Only a month after the staggering level of costs in the latest Wembley case provoked strong words from Lord Justice Jackson, the Court of Appeal has again criticised the management of cases in the lower courts and the failure to keep litigation costs proportionate to the amount at stake. Good thing a costs review is coming soon…
The case that gave rise to the criticism was straightforward enough. A specialist subcontractor brought claims in the county court for payment and damages against a contractor. The contractor contested his claims and counterclaimed in respect of defective work. The sums in question were a few thousand pounds on either side.
The contractor brought a second counterclaim for loss of profits on contracts said to have been lost as a result of the subcontractor’s work. The loss of profits claim qualified the action for the multi track procedure (which meant that an elaborate set of rules and procedures came into play and legal representation was necessary), rather than the small claims track procedure (where both parties could have represented themselves and the legal costs would have been minimal).
It turned out that the loss of profit claim had always been a try on. All the procedures required by the multi track were thus unnecessary. Despite this, and the modest amounts of the other claims, the trial judge still allowed the trial to last for 8 days. The result was a draw: the amount awarded in respect of the claim and counterclaim in effect cancelled each other out. No order was made for costs as there was no outright “winner”. It was the decision not to order costs that was the subject of the appeal.
The decision of a trial judge as to costs is not lightly disturbed. It was not disputed in this case that the trial judge had a wide discretion in this respect. In order to interfere with the trial judge’s decision the Court of Appeal had to be satisfied that he was wrong in principle or that for some other reason he was plainly wrong.
In this case, the Court of Appeal was satisfied. The trial judge should have taken more account of the contractor’s reprehensible behaviour in relation to the spurious loss of profit claim. Accordingly, the subcontractor was entitled to 50% of his costs from the date of allocation to the multi track, even though he had not achieved a “win”.

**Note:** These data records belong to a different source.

import Summits.ResolutionOfSingularities.ResolutionOfSingularities.Theorems.EquisingularLiftEquisingularLiftNatAffineTwoStepCharts
import Summits.ResolutionOfSingularities.ResolutionOfSingularities.Theorems.EquisingularLiftEquisingularLiftNatTwoStepLocality
import HarnessLib

/-!
# [OURS] THE AFFINE TWO-STEP BRIDGE in the TOWER'S currency (brick B3 of the level-1 bridge): the origin of `Spec K[y]/(Φ + Ψ)` with second-order data is a
# TWO-STEP POINT — every blow-up at it is regular over it except at FINITELY many CLOSED points, each a ONE-STEP point — i.e. LEVEL `1` in every blow-up tower
# (✓ `towerLevel_succ_of_model`; cruxes `Theses.EquisingularLift.EquisingularLiftNat` / `…NatThree` / `EquisingularLift`, stmt-…-20038 / -20148 / -15660)

[OURS · leafhand-res-equisingularlift-11 g0, 2026-08-31; cell `pub/decomp-res`] AI-produced, weaker than expert review; NOT a statement of any manuscript;
nothing here proves resolution of singularities in positive characteristic.  DEF-FREE helper; no `sorry`; standard axioms; ZERO named hypotheses.

Assembly of this hand's scheme-side bricks: ✓ `OneStep.exists_chart_origin_of_not_isRegularLocalRing` / `finite_setOf_not_isRegularLocalRing` (…NatAffineTwoStepCharts,
p833342), ✓ `OneStep.oneStepAt_origin` (…NatAffineOneStepOrigin, p833029), the chart ring `χ_a : K[T]/(G_a) ≅ (A/(f))[Ī/ȳ_a]` (✓ …NatTwoStepVertexChart, p833140),
with the transports of leafhand-10 (✓ `PointChain.oneStepAt_of_iso`, ✓ `PointChain.oneStepAt_of_open`) and Mathlib's Jacobson spaces (closed points of the chart
are closed in the blow-up, which is locally of finite type over the Jacobson scheme `Spec K[y]/(f)`):

* `OneStep.isClosed_singleton_chartOrigin` — the image `φ w₀` of the chart origin is a CLOSED point of the blow-up;
* ★★ `OneStep.oneStepAt_chartOrigin` — with second-order data `G_a = Φ'_a + Ψ'_a` (one-step data (hone') at the chart origin, `μ' ≥ 1`), the point
  `φ w₀` is a ONE-STEP point of the blow-up `Z` (tower clause verbatim);
* (sequel file …NatAffineTwoStepPackage) `OneStep.twoStepAt_origin` — the packaged `hDsucc`-clause at the origin from these two theorems and
  ✓ `finite_setOf_not_isRegularLocalRing`.

What a user still does (S): move from the affine chart `Spec K[y]/(F(x_c := 1)) ≅ D₊(x_c) ∩ V₊(F)` to the projective hypersurface with ✓ `tower_loc` /
✓ `twoStepAt_iff_of_isIso_morphismRestrict` (the chart immersion ✓ `chart F c`), and feed the polynomial second-order data of ✓ …SecondOrder* (`A₃`,
`A`-ladder, `D/E`-ladder).  Honest label: closes no registered stub.

References: [StacksProject, Tags 0804, 02OS, 080E]; [GortzWedhorn2020, Prop. 13.91, (13.19)]; through the cited tree files.
-/

set_option linter.dupNamespace false -- mandated namespace `Summit.<Summit>.<Problem>` of this single-conjunct summit

noncomputable section

open CategoryTheory CategoryTheory.Limits AlgebraicGeometry TopologicalSpace Topology
open MvPolynomial
open Literature.AlgebraicGeometry.Resolution
open AlgebraicGeometry.Scheme.IdealSheafData
open Summit.ResolutionOfSingularities.ResolutionOfSingularities.Cruxes.EquisingularLiftNat.Sections.ND

namespace Summit.ResolutionOfSingularities.ResolutionOfSingularities.Cruxes.EquisingularLiftNat.Sections

namespace OneStep

variable (K : Type) [Field K] {N : ℕ} (Φ Ψ : MvPolynomial (Fin (N + 1)) K) {μ : ℕ}

/-- **The chart origin is a closed point of the blow-up.**  `w₀` with ideal `χ((T̄))` (maximal: it is a proper image of the maximal `(T̄)`) is a closed point
of the chart, whose open image in `Z` is locally closed; `Z → Spec K[y]/(f)` is locally of finite type over a Jacobson scheme, so `Z` is a Jacobson space
and locally closed points are closed. [folklore] [cite: StacksProject, Tag 01TB] -/
theorem isClosed_singleton_chartOrigin (a : Fin (N + 1)) (Ga : MvPolynomial (Fin (N + 1)) K)
    (χ : (MvPolynomial (Fin (N + 1)) K ⧸ Ideal.span {Ga}) ≃+*
      blowupAlgebra ((Ideal.span (Set.range (X : Fin (N + 1) → MvPolynomial (Fin (N + 1)) K))).map
        (Ideal.Quotient.mk (Ideal.span {Φ + Ψ}))) (Ideal.Quotient.mk (Ideal.span {Φ + Ψ}) (X a)))
    {Z : Scheme.{0}} (ρ : Z ⟶ Spec (CommRingCat.of (MvPolynomial (Fin (N + 1)) K ⧸ Ideal.span {Φ + Ψ}))) [LocallyOfFiniteType ρ]
    (φ : Spec (CommRingCat.of (blowupAlgebra ((Ideal.span (Set.range (X : Fin (N + 1) → MvPolynomial (Fin (N + 1)) K))).map
        (Ideal.Quotient.mk (Ideal.span {Φ + Ψ}))) (Ideal.Quotient.mk (Ideal.span {Φ + Ψ}) (X a)))) ⟶ Z) [IsOpenImmersion φ]
    (w₀ : Spec (CommRingCat.of (blowupAlgebra ((Ideal.span (Set.range (X : Fin (N + 1) → MvPolynomial (Fin (N + 1)) K))).map
        (Ideal.Quotient.mk (Ideal.span {Φ + Ψ}))) (Ideal.Quotient.mk (Ideal.span {Φ + Ψ}) (X a)))))
    (hw₀ : w₀.asIdeal = Ideal.map χ.toRingHom (Ideal.map (Ideal.Quotient.mk (Ideal.span {Ga}))
      (Ideal.span (Set.range (X : Fin (N + 1) → MvPolynomial (Fin (N + 1)) K))))) :
    IsClosed ({w₀} : Set _) ∧ IsClosed ({φ w₀} : Set Z) := by
  -- `w₀` is a closed point of the chart: its ideal is maximal
  have hTmax := isMaximal_span_range_X' K (N := N)
  have hbar : (Ideal.map (Ideal.Quotient.mk (Ideal.span {Ga}))
      (Ideal.span (Set.range (X : Fin (N + 1) → MvPolynomial (Fin (N + 1)) K)))).IsMaximal := by
    rcases Ideal.map_eq_top_or_isMaximal_of_surjective (Ideal.Quotient.mk (Ideal.span {Ga})) Ideal.Quotient.mk_surjective hTmax with h | h
    · exfalso
      apply w₀.isPrime.ne_top
      rw [hw₀, h, Ideal.map_top]
    · exact h
  have hmax : w₀.asIdeal.IsMaximal := by
    rw [hw₀]
    exact Ideal.map_isMaximal_of_equiv χ (p := _)
  have hw₀cl : IsClosed ({w₀} : Set _) := (PrimeSpectrum.isClosed_singleton_iff_isMaximal w₀).mpr hmax
  refine ⟨hw₀cl, ?_⟩
  -- `Z` is a Jacobson space
  haveI : JacobsonSpace Z := LocallyOfFiniteType.jacobsonSpace ρ
  refine isClosed_singleton_of_isLocallyClosed_singleton ?_
  rw [← Set.image_singleton]
  exact hw₀cl.isLocallyClosed.image φ.isOpenEmbedding.isInducing φ.isOpenEmbedding.isOpen_range.isLocallyClosed

set_option maxHeartbeats 800000 in -- the chart algebra `blowupAlgebra` is a subalgebra of a localisation: slow instance unification (as in …NatOneStepVertexChart)
/-- ★★ **THE CHART ORIGIN IS A ONE-STEP POINT OF THE BLOW-UP** when the chart's strict transform carries one-step data at its origin: `G_a = Φ' + Ψ'` with
`Φ' ≠ 0` a form of degree `μ' ≥ 1`, `Ψ' ∈ (T)^{μ'+1}` and (hone') — ✓ `oneStepAt_origin` at the origin of `Spec K[T]/(G_a)`, transported along `Spec χ⁻¹`
(✓ `PointChain.oneStepAt_of_iso`) and the open immersion `φ` (✓ `PointChain.oneStepAt_of_open`). [OURS] [cite: GortzWedhorn2020, Prop. 13.91, (13.19)] -/
theorem oneStepAt_chartOrigin (a : Fin (N + 1)) (Φ' Ψ' : MvPolynomial (Fin (N + 1)) K) {μ' : ℕ} (hμ' : 1 ≤ μ')
    (hΦ' : Φ'.IsHomogeneous μ') (hΦ'0 : Φ' ≠ 0)
    (hΨ' : Ψ' ∈ Ideal.span (Set.range (X : Fin (N + 1) → MvPolynomial (Fin (N + 1)) K)) ^ (μ' + 1))
    (hone' : ∀ b : Fin (N + 1), ∃ G' : MvPolynomial (Fin (N + 1)) K,
      aeval (fun j => X b * Function.update (X : Fin (N + 1) → MvPolynomial (Fin (N + 1)) K) b 1 j) (Φ' + Ψ') = X b ^ μ' * G' ∧
      ∀ P : Ideal (MvPolynomial (Fin (N + 1)) K), P.IsPrime → (X b : MvPolynomial (Fin (N + 1)) K) ∈ P → G' ∈ P → ∃ j, pderiv j G' ∉ P)
    (χ : (MvPolynomial (Fin (N + 1)) K ⧸ Ideal.span {Φ' + Ψ'}) ≃+*
      blowupAlgebra ((Ideal.span (Set.range (X : Fin (N + 1) → MvPolynomial (Fin (N + 1)) K))).map
        (Ideal.Quotient.mk (Ideal.span {Φ + Ψ}))) (Ideal.Quotient.mk (Ideal.span {Φ + Ψ}) (X a)))
    {Z : Scheme.{0}} (ρ : Z ⟶ Spec (CommRingCat.of (MvPolynomial (Fin (N + 1)) K ⧸ Ideal.span {Φ + Ψ}))) [LocallyOfFiniteType ρ]
    (φ : Spec (CommRingCat.of (blowupAlgebra ((Ideal.span (Set.range (X : Fin (N + 1) → MvPolynomial (Fin (N + 1)) K))).map
        (Ideal.Quotient.mk (Ideal.span {Φ + Ψ}))) (Ideal.Quotient.mk (Ideal.span {Φ + Ψ}) (X a)))) ⟶ Z) [IsOpenImmersion φ]
    (w₀ : Spec (CommRingCat.of (blowupAlgebra ((Ideal.span (Set.range (X : Fin (N + 1) → MvPolynomial (Fin (N + 1)) K))).map
        (Ideal.Quotient.mk (Ideal.span {Φ + Ψ}))) (Ideal.Quotient.mk (Ideal.span {Φ + Ψ}) (X a)))))
    (hw₀ : w₀.asIdeal = Ideal.map χ.toRingHom (Ideal.map (Ideal.Quotient.mk (Ideal.span {Φ' + Ψ'}))
      (Ideal.span (Set.range (X : Fin (N + 1) → MvPolynomial (Fin (N + 1)) K))))) :
    ∃ hz : IsClosed ({φ w₀} : Set Z), ∀ (Z' : Scheme.{0}) (τ' : Z' ⟶ Z), IsBlowup τ' (vanishingIdeal ⟨{φ w₀}, hz⟩) →
      ∀ z' : Z', τ' z' = φ w₀ → IsRegularLocalRing (Z'.presheaf.stalk z') := by
  obtain ⟨hw₀cl, hzcl⟩ := isClosed_singleton_chartOrigin K Φ Ψ a (Φ' + Ψ') χ ρ φ w₀ hw₀
  refine ⟨hzcl, ?_⟩
  -- the origin of `Spec K[T]/(Φ' + Ψ')`
  let y₀' : Spec (CommRingCat.of (MvPolynomial (Fin (N + 1)) K ⧸ Ideal.span {Φ' + Ψ'})) :=
    ⟨Ideal.map (Ideal.Quotient.mk (Ideal.span {Φ' + Ψ'})) (Ideal.span (Set.range (X : Fin (N + 1) → MvPolynomial (Fin (N + 1)) K))),
      (isMaximal_map_mk_span_range_X K Φ' Ψ' hμ' hΦ' hΨ').isPrime⟩
  have hy₀' : y₀'.asIdeal = Ideal.map (Ideal.Quotient.mk (Ideal.span {Φ' + Ψ'}))
      (Ideal.span (Set.range (X : Fin (N + 1) → MvPolynomial (Fin (N + 1)) K))) := rfl
  have hy₀'cl : IsClosed ({y₀'} : Set _) :=
    (PrimeSpectrum.isClosed_singleton_iff_isMaximal y₀').mpr (isMaximal_map_mk_span_range_X K Φ' Ψ' hμ' hΦ' hΨ')
  have h1 : ∀ (B : Scheme.{0}) (π : B ⟶ Spec (CommRingCat.of (MvPolynomial (Fin (N + 1)) K ⧸ Ideal.span {Φ' + Ψ'}))),
      IsBlowup π (vanishingIdeal ⟨{y₀'}, hy₀'cl⟩) → ∀ b : B, π b = y₀' → IsRegularLocalRing (B.presheaf.stalk b) :=
    fun B π hπ b hb => oneStepAt_origin K Φ' Ψ' hμ' hΦ' hΦ'0 hΨ' hone' y₀' hy₀' hy₀'cl B π hπ b hb
  -- across `Spec χ⁻¹ : Spec K[T]/(Φ' + Ψ') ≅ Spec (chart ring)`
  let e₁ : Spec (CommRingCat.of (MvPolynomial (Fin (N + 1)) K ⧸ Ideal.span {Φ' + Ψ'})) ≅
      Spec (CommRingCat.of (blowupAlgebra ((Ideal.span (Set.range (X : Fin (N + 1) → MvPolynomial (Fin (N + 1)) K))).map
        (Ideal.Quotient.mk (Ideal.span {Φ + Ψ}))) (Ideal.Quotient.mk (Ideal.span {Φ + Ψ}) (X a)))) :=
    Scheme.Spec.mapIso (χ.symm.toCommRingCatIso).op
  have he₁ : e₁.hom y₀' = w₀ := by
    apply PrimeSpectrum.ext
    rw [hw₀]
    change Ideal.comap χ.symm.toRingHom y₀'.asIdeal = _
    rw [hy₀']
    exact Ideal.comap_symm χ
  subst he₁
  have h2 := PointChain.oneStepAt_of_iso e₁ hy₀'cl h1 hw₀cl
  -- along the open immersion `φ = e₂.hom ≫ U.ι`
  let U : Z.Opens := φ.opensRange
  let e₂ := φ.isoOpensRange
  have hφU : ∀ w, U.ι (e₂.hom w) = φ w := fun w => by
    rw [← Scheme.Hom.comp_apply, Scheme.Hom.isoOpensRange_hom_ι]
  have hzU : φ (e₁.hom y₀') ∈ U := ⟨e₁.hom y₀', rfl⟩
  have hu₀cl : IsClosed ({e₂.hom (e₁.hom y₀')} : Set (U : Scheme.{0})) :=
    PointChain.isClosed_singleton_of_injective U.ι U.ι.isOpenEmbedding.injective (by rw [hφU]; exact hzcl)
  have h3 := PointChain.oneStepAt_of_iso e₂ hw₀cl h2 hu₀cl
  exact PointChain.oneStepAt_of_open U hzU hzcl (e₂.hom (e₁.hom y₀')) (hφU (e₁.hom y₀')) hu₀cl h3

end OneStep

end Summit.ResolutionOfSingularities.ResolutionOfSingularities.Cruxes.EquisingularLiftNat.Sections

end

This case again emphasises the court’s concern about the costs of litigation and the failure of some judges to exercise their wide powers to manage and control the conduct of cases so as to keep costs in proportion to the value of the claim. If a civil justice system is unaffordable to users, then the civil justice system itself fails.
Only this month Lord Justice Jackson was appointed by Master of the Rolls Sir Anthony Clarke to conduct a root and branch review of legal costs in litigation. This review will commence in January 2009. Opportunities to contribute your views on the current system and any new proposals put forward by Lord Justice Jackson will be available from time to time next year. We shall be covering the progress of this review closely and it will be the subject matter of regular Law-Now updates.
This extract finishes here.